Jantávamos num restaurante indiano, no coração de Lisboa, ali às Portas de Santo Antão. Os empregados, indianos, falam bastante mal português. O meu amigo faz o pedido. Por números. Às tantas interrompo-o, estás a pedir os pratos todos?, ele responde, estou apenas a pedir tudo o que pediste. O empregado que nos atende acena afirmativamente e sorri com um ar feliz enquanto o meu amigo continua a pedir. Numéricamente.

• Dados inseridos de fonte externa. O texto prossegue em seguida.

/-- **The fibrewise difference injection.**  There is an injective map from the homomorphisms `F → CFI(G,T)` to the
homomorphisms `F → CFI(G,∅)` preserving the shadow in `G₂`: subtract, fibre by fibre, a chosen element of the fibre
(`f ↦ f − f₀(p ∘ f)`).  This is the counting content of "`|Hom^T_g| ∈ {0, |Hom^∅_g|}`" (an affine system over `𝔽₂` and
its homogeneous part). [cite: ChenFlumLiu2025, Lemma 12.5 and proof of Thm 12.2] -/
theorem exists_injective_projPreserving (T : Set (Sym2 (Fin v))) [DecidablePred (· ∈ T)] :
    ∃ Φ : {g : W → CFIVertex G // Dvorak2010.IsHom F (cfiGraph G T) g} →
        {g : W → CFIVertex G // Dvorak2010.IsHom F (cfiEven G) g},
      Function.Injective Φ ∧ ∀ f x, proj G ((Φ f).1 x) = proj G (f.1 x) := by
  classical
  -- a chosen element in the fibre of every realised shadow `g`
  let base : (g : W → Fin v ⊕ Dart G) →
      (∃ f₁ : {g : W → CFIVertex G // Dvorak2010.IsHom F (cfiGraph G T) g}, proj G ∘ f₁.1 = g) →
      {g : W → CFIVertex G // Dvorak2010.IsHom F (cfiGraph G T) g} :=
    fun _ h => Classical.choose h
  have hbase : ∀ g (h : ∃ f₁ : {g : W → CFIVertex G // Dvorak2010.IsHom F (cfiGraph G T) g},
      proj G ∘ f₁.1 = g), proj G ∘ (base g h).1 = g :=
    fun g h => Classical.choose_spec h
  have hex : ∀ f : {g : W → CFIVertex G // Dvorak2010.IsHom F (cfiGraph G T) g},
      ∃ f₁ : {g : W → CFIVertex G // Dvorak2010.IsHom F (cfiGraph G T) g}, proj G ∘ f₁.1 = proj G ∘ f.1 :=
    fun f => ⟨f, rfl⟩
  refine ⟨fun f => ⟨fun x => dsub (f.1 x) ((base _ (hex f)).1 x),
    isHom_dsub_of_isHom F f.2 (base _ (hex f)).2 fun x => congrFun (hbase _ (hex f)) x⟩, ?_, ?_⟩
  · intro f f' hff'
    have hval : ∀ x, dsub (f.1 x) ((base _ (hex f)).1 x) = dsub (f'.1 x) ((base _ (hex f')).1 x) :=
      fun x => congrFun (congrArg Subtype.val hff') x
    have hpf : proj G ∘ f.1 = proj G ∘ f'.1 := by
      funext x
      have := congrArg (proj G) (hval x)
      rwa [proj_dsub, proj_dsub] at this
    have hbb : base _ (hex f) = base _ (hex f') := by
      have key : ∀ (g g' : W → Fin v ⊕ Dart G)
          (h : ∃ f₁ : {g : W → CFIVertex G // Dvorak2010.IsHom F (cfiGraph G T) g}, proj G ∘ f₁.1 = g)
          (h' : ∃ f₁ : {g : W → CFIVertex G // Dvorak2010.IsHom F (cfiGraph G T) g}, proj G ∘ f₁.1 = g'),
          g = g' → base g h = base g' h' := by
        intro g g' h h' hgg'
        subst hgg'
        rfl
      exact key _ _ _ _ hpf
    apply Subtype.ext
    funext x
    have h1 := hval x
    rw [hbb] at h1
    refine dsub_left_injective ?_ ?_ h1
    · have := congrFun (hbase _ (hex f')) x
      simp only [Function.comp_apply] at this
      rw [this]
      exact congrFun hpf x
    · have := congrFun (hbase _ (hex f')) x
      simp only [Function.comp_apply] at this
      rw [this]
  · intro f x
    exact proj_dsub _ _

Continuamos a conversar. Somos interrompidos pela entrada em cena da candidata Helena Roseta, rodeada de um gupo (amigos ou família ou colaboradores, pouco importa). Tem um ar sereno. Não está ali em campanha. Está a gozar uma noite como qualquer trabalhador. Tem direito a esta pausa. Como eu. Como o meu amigo.
Entra então um daqueles vendedores de artesanato africano, que já fazem parte da paisagem turística de qualquer cidade europeia que se preze. Tenho-os encontrado por essa Europa fora, sobretudo nos países latinos. Portugal, Espanha e Itália estão cheios deles. Aparecem nos bairros típicos, nas praias que os turistas mais frequentam... geralmente as pessoas não gostam deles. Não os olham. Como se faz muita vez com os mendigos. (Para não vermos ou para não sabermos que existem?). Eu gosto deles. Gosto sobretudo de conversar com eles.
Depois do nosso não e de percorrer todo o restaurante tentando vender o que quer que fosse, abeira-se outra vez da nossa mesa e poisa no tampo dois relógios que tirou não sei de onde. Só tinha visto o artesanato. Pergunto-lhe se é senegalês, acena que sim, pergunto se de Dacar e ele continua a acenar com a cabeça que sim. E ri comigo. Brinco com ele em relação aos relógios. Digo-lhe que naquela mesa só usamos rolex verdadeiros. Ele olha-me e continua a rir. Insisto que aquela mesa é de pessoal dos rolex. Recolhe então a mercadoria e despede-se rindo.
O meu amigo repara. Diz-me, visto o que ele riu contigo? Vi. É muito bom rir, não é? Sobretudo de nada. De coisa nenhuma. Assim. Só porque temos vontade de partilhar um riso com alguém que não conhecemos de lado nenhum.